/-!
# Hydrodynamic impulse, IV: the AXIAL IMPULSE BALANCE from the ENERGY alone —
# `∫ (x × ω)₃(t) − ∫ (x × ω)₃(s) = 2 ∫ₛᵗ ∫ f₃` for every finite-energy classical forced flow on `ℝ³`
# (Saffman (3.2.9), no decay hypothesis on the vorticity)

Saffman, *Vortex Dynamics* (CUP 1992), §3.2 eq. (9): `dI/dt = ∫ F dV`, `I = ½ ∫ x × ω dV`. The companion file
`HydrodynamicImpulseBalance.lean` proves the vector law under a first-moment hypothesis on the vorticity (Fubini on
`x × ∂ₜω`). Here the AXIAL component is obtained with NO hypothesis on the vorticity inside the time interval —
only the classical equations, a uniform ENERGY level `∫ ‖u(τ)‖² ≤ E` and an integrable majorant of the force
slices — by the route of the tree's `GallaySverak2015.ImpulseConservation_holds`
(`AxisymNoSwirlImpulseConservation.lean`, the unforced swirl-free case), which this file generalises to forced
flows: with the cut-off `χ_R = cutoff R`, `Jx = (−x₁, x₀, 0)` and the compactly supported divergence-free test
field `ψ_R = curl (χ_R J)`,

* `∫ χ_R (x × ω)₃ dx = ∫ ⟪curl u, χ_R J⟫ = ∫ ⟪u, ψ_R⟫` (integration by parts for the curl);
* the momentum equation tested against `ψ_R` (`IsClassicalNSSolutionOn.integral_inner_sub_eq_pressure`; the
  pressure pairs with `div ψ_R = 0`) gives
  `∫⟪u(t), ψ_R⟫ − ∫⟪u(s), ψ_R⟫ = ∫ₛᵗ ∫ (⟪u,(u·∇)ψ_R⟫ + ν⟪u,Δψ_R⟫) + ∫ₛᵗ ∫ ⟪f, ψ_R⟫`, where the first
  term is `O((t−s)/√R)` by the slice estimate of that file (only the energy enters: `‖Dψ_R‖ ≤ B₁/R`,
  `‖Δψ_R‖ ≤ B₂/R²`);
* NEW: `ψ_R(x) = 2e₃` as soon as `R > ‖x‖` (`χ_R ≡ 1` on the ball, `curl J = (0,0,2)`) and `‖ψ_R‖ ≤ B₀` uniformly,
  so `∫ₛᵗ ∫ ⟪f, ψ_R⟫ → 2 ∫ₛᵗ ∫ f₃` by dominated convergence (`tendsto_intervalIntegral_integral_inner_force`).

Results (`(x × ω)₃ = swirl ω = x₀ω₁ − x₁ω₀` in the tree's notation):

* `IsClassicalNSSolutionOn.tendsto_integral_cutoff_swirl_vorticity_sub` — the truncated axial impulses satisfy
  `∫ χ_n swirl ω(t) − ∫ χ_n swirl ω(s) → 2 ∫ₛᵗ ∫ f₃` (`n → ∞`), for EVERY classical finite-energy forced flow;
* `IsClassicalNSSolutionOn.integral_swirl_vorticity_sub_eq_of_energy` — if the axial impulse densities
  `swirl ω(t)`, `swirl ω(s)` are integrable, `∫ swirl ω(t) − ∫ swirl ω(s) = 2 ∫ₛᵗ ∫ f₃`;
* `IsClassicalNSSolutionOn.integrable_swirl_vorticity_of_nonneg` / `…integral_swirl_vorticity_eq_of_nonneg` —
  Fatou form: if `swirl ω(s) ∈ L¹` and `swirl ω(t) ≥ 0` (a single-signed slice, e.g. a vortex ring), then
  `swirl ω(t) ∈ L¹` automatically and the law holds.

Consequence (cell `ns-blowup`, item 19249's negative lane, no decay hypothesis left): a registered stage whose
readout slice is a single-signed swirl-free field was pushed with `∫₀^{τ}∫ f₃ = ½ ∫ r²(ω_θ/r) > 0`.

References: P. G. Saffman, *Vortex Dynamics* (1992) §3.2 (3.2.8), (3.2.9) [cite: Saffman1992, §3.2 (3.2.8)–(3.2.9)];
Th. Gallay, V. Šverák, Confluentes Math. 7 (2015), Lemma 6.4 (arXiv p. 19) [cite: GallaySverak2016, Lemma 6.4];
J. Leray, Acta Math. 63 (1934) §III (17) [cite: Leray1934, §III (17)].
-/

noncomputable section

________________________________________

## What the task asks
Could you return exactly the lines above from the line with "pressure pairs with" to the line with "axial impulse densities", both included, and nothing else?

## Response to the task
  pressure pairs with `div ψ_R = 0`) gives
  `∫⟪u(t), ψ_R⟫ − ∫⟪u(s), ψ_R⟫ = ∫ₛᵗ ∫ (⟪u,(u·∇)ψ_R⟫ + ν⟪u,Δψ_R⟫) + ∫ₛᵗ ∫ ⟪f, ψ_R⟫`, where the first
  term is `O((t−s)/√R)` by the slice estimate of that file (only the energy enters: `‖Dψ_R‖ ≤ B₁/R`,
  `‖Δψ_R‖ ≤ B₂/R²`);
* NEW: `ψ_R(x) = 2e₃` as soon as `R > ‖x‖` (`χ_R ≡ 1` on the ball, `curl J = (0,0,2)`) and `‖ψ_R‖ ≤ B₀` uniformly,
  so `∫ₛᵗ ∫ ⟪f, ψ_R⟫ → 2 ∫ₛᵗ ∫ f₃` by dominated convergence (`tendsto_intervalIntegral_integral_inner_force`).

Results (`(x × ω)₃ = swirl ω = x₀ω₁ − x₁ω₀` in the tree's notation):

* `IsClassicalNSSolutionOn.tendsto_integral_cutoff_swirl_vorticity_sub` — the truncated axial impulses satisfy
  `∫ χ_n swirl ω(t) − ∫ χ_n swirl ω(s) → 2 ∫ₛᵗ ∫ f₃` (`n → ∞`), for EVERY classical finite-energy forced flow;
* `IsClassicalNSSolutionOn.integral_swirl_vorticity_sub_eq_of_energy` — if the axial impulse densities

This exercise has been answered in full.